= Turnbull shadow ministry =

Shadow ministry of Australia (2008–2009)

The Shadow Ministry of Malcolm Turnbull was the opposition Coalition shadow ministry of Australia from September 2008 to December 2009, opposing Kevin Rudd's Australian Labor Party ministry.
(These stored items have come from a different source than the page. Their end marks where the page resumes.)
import Summits.QuantumFields.YangMills.Theorems.BalabanUVNodesN07HessOpTraceSU2
import Literature.MathematicalPhysics.QuantumFieldTheory.Balaban1983to89.Node00.BgGaugeLetterOfRecord
import HarnessLib

/-!
# NODE N07 — THE STRUCTURAL LETTERS OF def-Y's SCHEME RESPECT THE TRACE SECTORS AT EVERY `N`: the transporters `R(U₀(b))`, `R(U₀(b)⁻¹)`, the covariant derivative `D_{U₀}`, the
# divergence `D*_{U₀}`, the site Laplacian `Δ_{U₀} = D*D` and the flat gauge letter `Q′♭` of record map TRACELESS-valued fields to traceless-valued ones and SCALAR-valued fields to
# scalar-valued ones ([B9] (3.2)–(3.3) pp. 390–391, (3.8)–(3.9), (3.23) pp. 392–394; [15] (51) p. 286 «for A′ with values in 𝔤 … D(A′) has values in 𝔤 also»)

Cell `pub-ymgap`, width seat `pub-ymgap-dag-n07-w3` (g26), CLAIM-16.  `--kind proof --supports stmt-QuantumFields-27238 --as helper`; count-neutral.  The trace companion of ✓p821508
`…N07RecordLettersReality` §2–§3 (which did the `⋆`-half), for the TRACE half of def-Y's rows (`TY := evHerm0` keeps the trace; `N = 2` is where `Δ′`, `J` need it — ✓`…N07CurvFormTraceSU2`,
✓`…N07HessOpTraceSU2` — but the letters here respect the sectors at every `N`).
[15] = [Balaban1985Variational]; [B9] = [Balaban1985BackgroundPropagators].

CONTENTS (`φ = phiRec N`; «traceless-valued» := `∀ x, tr φ(f x) = 0`; «scalar-valued» := `∀ x, ∃ r, φ(f x) = r·1`).
* §1 (any module, any submodule `M` of the fibre) `covDeriv_mem`, `covDiv_mem` — `M`-valued in ⟹ `M`-valued out when the transporters preserve `M`.
* §2 (record fibre, every `N`) the two sectors as submodules of the Hilbert fibre `WRec N`: `mem_kerTracePhi_iff`, `mem_spanPhiSymmOne_iff`; `adTransportW_mem_kerTracePhi`, `adTransportW_mem_spanPhiSymmOne`
  (✓`…N07HessOpTraceSU2.trace_phiRec_adTransportW` ∕ `adTransportW_smul_one`), hence for `RRec`, `SRec`.
* §3 ★`covDerivL2K_ofRecord_traceless`∕`_scalar`, ★`covDivL2K_ofRecord_traceless`∕`_scalar`, ★`covLaplaceSiteK_ofRecord_traceless`∕`_scalar`, ★`QflatOfRecord_traceless`∕`_scalar`.

HONEST LABELS.  Linear bookkeeping; no estimate; the projection `R(U₀; Q′♭)`, the inverses `G₁`, `K⁻¹`, `H₁` and the averaging letter `Q(U₀)` are NOT here (next: finite-dimensional inverse argument and the
orthogonal-projection argument, which need BOTH sectors).  Count-neutral; N07 NOT discharged; P0 ⟨26900⟩ OPEN; R4 is the conditional finite-𝕋⁴ rung only.  Nothing here is a claim about the Yang–Mills
mass gap (`Summit.QuantumFields`): finite torus, fixed `ε`; nothing continuum ∕ OS ∕ Clay.
-/

set_option autoImplicit false

noncomputable section

open scoped Matrix Matrix.Norms.L2Operator InnerProductSpace ComplexConjugate BigOperators

namespace Summit.QuantumFields.YangMills.Theorems.N07RecordLettersTraceSectors

open Literature.MathematicalPhysics.QuantumFieldTheory.Balaban1983to89
open Literature.MathematicalPhysics.QuantumFieldTheory.Balaban1983to89.T4Continuum (T4Family)
open T4Continuum BlockAveraging
open Node00
open B4Sect5Torus (TSite)
open B9SectCLatticeCarrier (Bond bpos btgt unshift)
open B9Eq311L2Pairing (WL2)
open B9Eq33CovDerivVector (covDeriv covDeriv_apply covDiv covDiv_apply)
open B9Eq310HessianOperator (adTransportW adTransportW_apply)
open B11Eq103H1Complex (SiteL2K BondL2K covDerivL2K covDivL2K covLaplaceSiteK equiv_covDerivL2K equiv_covDivL2K)
open Summit.QuantumFields.YangMills.Theorems.N07HessOpTraceSU2 (trace_phiRec_adTransportW adTransportW_smul_one)

/-! ## §1  Submodule-valued fields under the covariant derivative and divergence -/

section Submodule

variable {𝕜 : Type*} [Field 𝕜] {V : Type*} [AddCommGroup V] [Module 𝕜 V] {d : ℕ} {Pd : Fin d → ℕ} (M : Submodule 𝕜 V)

/-- **If every transporter preserves a submodule `M` of the fibre, `D_U` (3.3) maps `M`-valued site functions to `M`-valued bond functions.**
[cite: Balaban1985BackgroundPropagators, (3.3) p.391; Balaban1985Variational, (51) p.286] -/
theorem covDeriv_mem (c : 𝕜) {R : Bond d Pd → V →ₗ[𝕜] V} (hR : ∀ b v, v ∈ M → R b v ∈ M) {f : TSite d Pd → V} (hf : ∀ x, f x ∈ M) (b : Bond d Pd) :
    covDeriv c R f b ∈ M := by
  rw [covDeriv_apply]
  exact M.smul_mem _ (M.sub_mem (hR _ _ (hf _)) (hf _))

/-- **… and `D*_U` (3.8) maps `M`-valued bond functions to `M`-valued site functions.** [cite: Balaban1985BackgroundPropagators, (3.8) p.392] -/
theorem covDiv_mem (c : 𝕜) {S : Bond d Pd → V →ₗ[𝕜] V} (hS : ∀ b v, v ∈ M → S b v ∈ M) {A : Bond d Pd → V} (hA : ∀ b, A b ∈ M) (y : TSite d Pd) :
    covDiv c S A y ∈ M := by
  rw [covDiv_apply]
  exact M.smul_mem _ (M.sum_mem fun μ _ => M.sub_mem (hS _ _ (hA _)) (hA _))

end Submodule

/-! ## §2  The two sectors of the record fibre as submodules; the transporters preserve them -/

section Fibre

variable (N : ℕ) {d : ℕ} {Pd : Fin d → ℕ} (V : Bond d Pd → (Matrix (Fin N) (Fin N) ℂ)ˣ)

/-- Membership in the TRACELESS sector `ker(tr ∘ φ)` of the Hilbert fibre of record. [cite: Balaban1985Variational, (51) p.286 (the algebra `𝔤`)] -/
theorem mem_kerTracePhi_iff (w : WRec N) :
    w ∈ LinearMap.ker (Matrix.traceLinearMap (Fin N) ℂ ℂ ∘ₗ (phiRec N).toLinearMap) ↔ (phiRec N w).trace = 0 := by
  simp only [LinearMap.mem_ker, LinearMap.coe_comp, Function.comp_apply, LinearEquiv.coe_coe, Matrix.traceLinearMap_apply]

/-- Membership in the SCALAR sector `ℂ·φ⁻¹(1)` of the Hilbert fibre of record. [cite: Balaban1985BackgroundPropagators, p.391 («N × N hermitian matrices»)] -/
theorem mem_spanPhiSymmOne_iff (w : WRec N) :
    w ∈ (ℂ ∙ (phiRec N).symm (1 : Matrix (Fin N) (Fin N) ℂ)) ↔ ∃ r : ℂ, phiRec N w = r • (1 : Matrix (Fin N) (Fin N) ℂ) := by
  rw [Submodule.mem_span_singleton]
  constructor
  · rintro ⟨r, hr⟩; exact ⟨r, by rw [← hr, map_smul, LinearEquiv.apply_symm_apply]⟩
  · rintro ⟨r, hr⟩; exact ⟨r, by rw [← map_smul, ← hr, LinearEquiv.symm_apply_apply]⟩

/-- **Transport preserves the traceless sector** (`tr(V X V⁻¹) = tr X`). [cite: Balaban1985BackgroundPropagators, (3.2) p.391] -/
theorem adTransportW_mem_kerTracePhi (b : Bond d Pd) {w : WRec N} (hw : w ∈ LinearMap.ker (Matrix.traceLinearMap (Fin N) ℂ ℂ ∘ₗ (phiRec N).toLinearMap)) :
    adTransportW (phiRec N) V b w ∈ LinearMap.ker (Matrix.traceLinearMap (Fin N) ℂ ℂ ∘ₗ (phiRec N).toLinearMap) := by
  rw [mem_kerTracePhi_iff] at hw ⊢
  rw [trace_phiRec_adTransportW, hw]

/-- **Transport preserves the scalar sector** (`V (r·1) V⁻¹ = r·1`). [cite: Balaban1985BackgroundPropagators, p.390] -/
theorem adTransportW_mem_spanPhiSymmOne (b : Bond d Pd) {w : WRec N} (hw : w ∈ (ℂ ∙ (phiRec N).symm (1 : Matrix (Fin N) (Fin N) ℂ))) :
    adTransportW (phiRec N) V b w ∈ (ℂ ∙ (phiRec N).symm (1 : Matrix (Fin N) (Fin N) ℂ)) := by
  obtain ⟨r, hr⟩ := (mem_spanPhiSymmOne_iff N w).1 hw
  have hw' : w = (phiRec N).symm (r • (1 : Matrix (Fin N) (Fin N) ℂ)) := by rw [← hr, LinearEquiv.symm_apply_apply]
  rw [hw', adTransportW_smul_one]
  exact (mem_spanPhiSymmOne_iff N _).2 ⟨r, LinearEquiv.apply_symm_apply _ _⟩

end Fibre

/-! ## §3  `D_{U₀}`, `D*_{U₀}`, `Δ_{U₀}` and `Q′♭` of record respect both sectors, every `N` -/

section Record

variable (F : T4Family) (N : ℕ) (K : ℕ) (k : ℕ) (U₀ : GaugeField (F.P K) 0 (SU N)) [Fact (0 < c0Rec F K k)]

/-- ★ **`D_{U₀}` OF RECORD MAPS TRACELESS-VALUED SITE FIELDS TO TRACELESS-VALUED BOND FIELDS.** [cite: Balaban1985BackgroundPropagators, (3.3) p.391; Balaban1985Variational, (51) p.286] -/
theorem covDerivL2K_ofRecord_traceless {f : SiteL2K ℂ (F.P K).d (fun _ => (F.P K).sitesPerDir 0) (c0Rec F K k) (WRec N)}
    (hf : ∀ x, (phiRec N (WL2.equiv ℂ _ (WRec N) f x)).trace = 0) (b : Bond (F.P K).d (fun _ => (F.P K).sitesPerDir 0)) :
    (phiRec N (WL2.equiv ℂ _ (WRec N) (covDerivL2K ℂ (c0Rec F K k) (cRec F K k) (RRec F N U₀) f) b)).trace = 0 := by
  rw [equiv_covDerivL2K, ← mem_kerTracePhi_iff]
  exact covDeriv_mem _ _ (fun b v hv => adTransportW_mem_kerTracePhi N (unitsOfRecord F N U₀) b hv) (fun x => (mem_kerTracePhi_iff N _).2 (hf x)) b

/-- ★ **`D_{U₀}` OF RECORD MAPS SCALAR-VALUED SITE FIELDS TO SCALAR-VALUED BOND FIELDS.** [cite: Balaban1985BackgroundPropagators, (3.3) p.391] -/
theorem covDerivL2K_ofRecord_scalar {f : SiteL2K ℂ (F.P K).d (fun _ => (F.P K).sitesPerDir 0) (c0Rec F K k) (WRec N)}
    (hf : ∀ x, ∃ r : ℂ, phiRec N (WL2.equiv ℂ _ (WRec N) f x) = r • (1 : Matrix (Fin N) (Fin N) ℂ)) (b : Bond (F.P K).d (fun _ => (F.P K).sitesPerDir 0)) :
    ∃ r : ℂ, phiRec N (WL2.equiv ℂ _ (WRec N) (covDerivL2K ℂ (c0Rec F K k) (cRec F K k) (RRec F N U₀) f) b) = r • (1 : Matrix (Fin N) (Fin N) ℂ) := by
  rw [equiv_covDerivL2K, ← mem_spanPhiSymmOne_iff]
  exact covDeriv_mem _ _ (fun b v hv => adTransportW_mem_spanPhiSymmOne N (unitsOfRecord F N U₀) b hv) (fun x => (mem_spanPhiSymmOne_iff N _).2 (hf x)) b

/-- ★ **`D*_{U₀}` OF RECORD MAPS TRACELESS-VALUED BOND FIELDS TO TRACELESS-VALUED SITE FIELDS.** [cite: Balaban1985BackgroundPropagators, (3.8) p.392; Balaban1985Variational, (51) p.286] -/
theorem covDivL2K_ofRecord_traceless {A : BondL2K ℂ (F.P K).d (fun _ => (F.P K).sitesPerDir 0) (c0Rec F K k) (WRec N)}
    (hA : ∀ b, (phiRec N (WL2.equiv ℂ _ (WRec N) A b)).trace = 0) (x : TSite (F.P K).d (fun _ => (F.P K).sitesPerDir 0)) :
    (phiRec N (WL2.equiv ℂ _ (WRec N) (covDivL2K ℂ (c0Rec F K k) (cRec F K k) (SRec F N U₀) A) x)).trace = 0 := by
  rw [equiv_covDivL2K, ← mem_kerTracePhi_iff]
  exact covDiv_mem _ _ (fun b v hv => adTransportW_mem_kerTracePhi N (fun a => (unitsOfRecord F N U₀ a)⁻¹) b hv) (fun b => (mem_kerTracePhi_iff N _).2 (hA b)) x

/-- ★ **`D*_{U₀}` OF RECORD MAPS SCALAR-VALUED BOND FIELDS TO SCALAR-VALUED SITE FIELDS.** [cite: Balaban1985BackgroundPropagators, (3.8) p.392] -/
theorem covDivL2K_ofRecord_scalar {A : BondL2K ℂ (F.P K).d (fun _ => (F.P K).sitesPerDir 0) (c0Rec F K k) (WRec N)}
    (hA : ∀ b, ∃ r : ℂ, phiRec N (WL2.equiv ℂ _ (WRec N) A b) = r • (1 : Matrix (Fin N) (Fin N) ℂ)) (x : TSite (F.P K).d (fun _ => (F.P K).sitesPerDir 0)) :
    ∃ r : ℂ, phiRec N (WL2.equiv ℂ _ (WRec N) (covDivL2K ℂ (c0Rec F K k) (cRec F K k) (SRec F N U₀) A) x) = r • (1 : Matrix (Fin N) (Fin N) ℂ) := by
  rw [equiv_covDivL2K, ← mem_spanPhiSymmOne_iff]
  exact covDiv_mem _ _ (fun b v hv => adTransportW_mem_spanPhiSymmOne N (fun a => (unitsOfRecord F N U₀ a)⁻¹) b hv) (fun b => (mem_spanPhiSymmOne_iff N _).2 (hA b)) x

/-- ★ **`Δ_{U₀} = D*D` ON THE SITE FIELDS OF RECORD MAPS TRACELESS-VALUED TO TRACELESS-VALUED.** [cite: Balaban1985BackgroundPropagators, (3.23) p.394; Balaban1985Variational, (51) p.286] -/
theorem covLaplaceSiteK_ofRecord_traceless {f : SiteL2K ℂ (F.P K).d (fun _ => (F.P K).sitesPerDir 0) (c0Rec F K k) (WRec N)}
    (hf : ∀ x, (phiRec N (WL2.equiv ℂ _ (WRec N) f x)).trace = 0) (x : TSite (F.P K).d (fun _ => (F.P K).sitesPerDir 0)) :
    (phiRec N (WL2.equiv ℂ _ (WRec N) (covLaplaceSiteK (cRec F K k) (RRec F N U₀) (SRec F N U₀) f) x)).trace = 0 := by
  rw [covLaplaceSiteK, LinearMap.comp_apply]
  exact covDivL2K_ofRecord_traceless F N K k U₀ (covDerivL2K_ofRecord_traceless F N K k U₀ hf) x

/-- ★ **`Δ_{U₀} = D*D` ON THE SITE FIELDS OF RECORD MAPS SCALAR-VALUED TO SCALAR-VALUED.** [cite: Balaban1985BackgroundPropagators, (3.23) p.394] -/
theorem covLaplaceSiteK_ofRecord_scalar {f : SiteL2K ℂ (F.P K).d (fun _ => (F.P K).sitesPerDir 0) (c0Rec F K k) (WRec N)}
    (hf : ∀ x, ∃ r : ℂ, phiRec N (WL2.equiv ℂ _ (WRec N) f x) = r • (1 : Matrix (Fin N) (Fin N) ℂ)) (x : TSite (F.P K).d (fun _ => (F.P K).sitesPerDir 0)) :
    ∃ r : ℂ, phiRec N (WL2.equiv ℂ _ (WRec N) (covLaplaceSiteK (cRec F K k) (RRec F N U₀) (SRec F N U₀) f) x) = r • (1 : Matrix (Fin N) (Fin N) ℂ) := by
  rw [covLaplaceSiteK, LinearMap.comp_apply]
  exact covDivL2K_ofRecord_scalar F N K k U₀ (covDerivL2K_ofRecord_scalar F N K k U₀ hf) x

omit [Fact (0 < c0Rec F K k)] in
/-- ★ **`Q′♭` OF RECORD MAPS TRACELESS-VALUED SITE FIELDS TO TRACELESS `k`-FIELDS** (restriction to the centres sees only the values). [cite: Balaban1985Averaging, (11) p.19; Balaban1985BackgroundPropagators, (3.19) p.393] -/
theorem QflatOfRecord_traceless {f : SiteL2K ℂ (F.P K).d (fun _ => (F.P K).sitesPerDir 0) (c0Rec F K k) (WRec N)}
    (hf : ∀ x, (phiRec N (WL2.equiv ℂ _ (WRec N) f x)).trace = 0) (y : Site (F.P K) k) : (QflatOfRecord F N k f y).trace = 0 := by
  rw [QflatOfRecord_apply, siteFieldIn_apply]
  exact hf _

omit [Fact (0 < c0Rec F K k)] in
/-- ★ **`Q′♭` OF RECORD MAPS SCALAR-VALUED SITE FIELDS TO SCALAR `k`-FIELDS.** [cite: Balaban1985Averaging, (11) p.19; Balaban1985BackgroundPropagators, (3.19) p.393] -/
theorem QflatOfRecord_scalar {f : SiteL2K ℂ (F.P K).d (fun _ => (F.P K).sitesPerDir 0) (c0Rec F K k) (WRec N)}
    (hf : ∀ x, ∃ r : ℂ, phiRec N (WL2.equiv ℂ _ (WRec N) f x) = r • (1 : Matrix (Fin N) (Fin N) ℂ)) (y : Site (F.P K) k) :
    ∃ r : ℂ, QflatOfRecord F N k f y = r • (1 : Matrix (Fin N) (Fin N) ℂ) := by
  rw [QflatOfRecord_apply, siteFieldIn_apply]
  exact hf _

end Record

end Summit.QuantumFields.YangMills.Theorems.N07RecordLettersTraceSectors

end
The Shadow Cabinet of Australia (also known as the Opposition Front Bench) is a group of senior Opposition spokespeople who form an alternative cabinet to the government's, whose members "shadow" or "mark" each individual member of the government. Malcolm Turnbull defeated Brendan Nelson in the Liberal Party's 2008 leadership spill 45 votes to 41, making Turnbull Opposition Leader. Turnbull announced his Shadow Cabinet on 22 September 2008. It was reshuffled on 16 February when Julie Bishop stepped down from the role of Shadow Treasury. The Shadow Cabinet of Malcolm Turnbull was replaced by the Shadow Cabinet of Tony Abbott in December 2009 following the 2009 Liberal Party leadership spill.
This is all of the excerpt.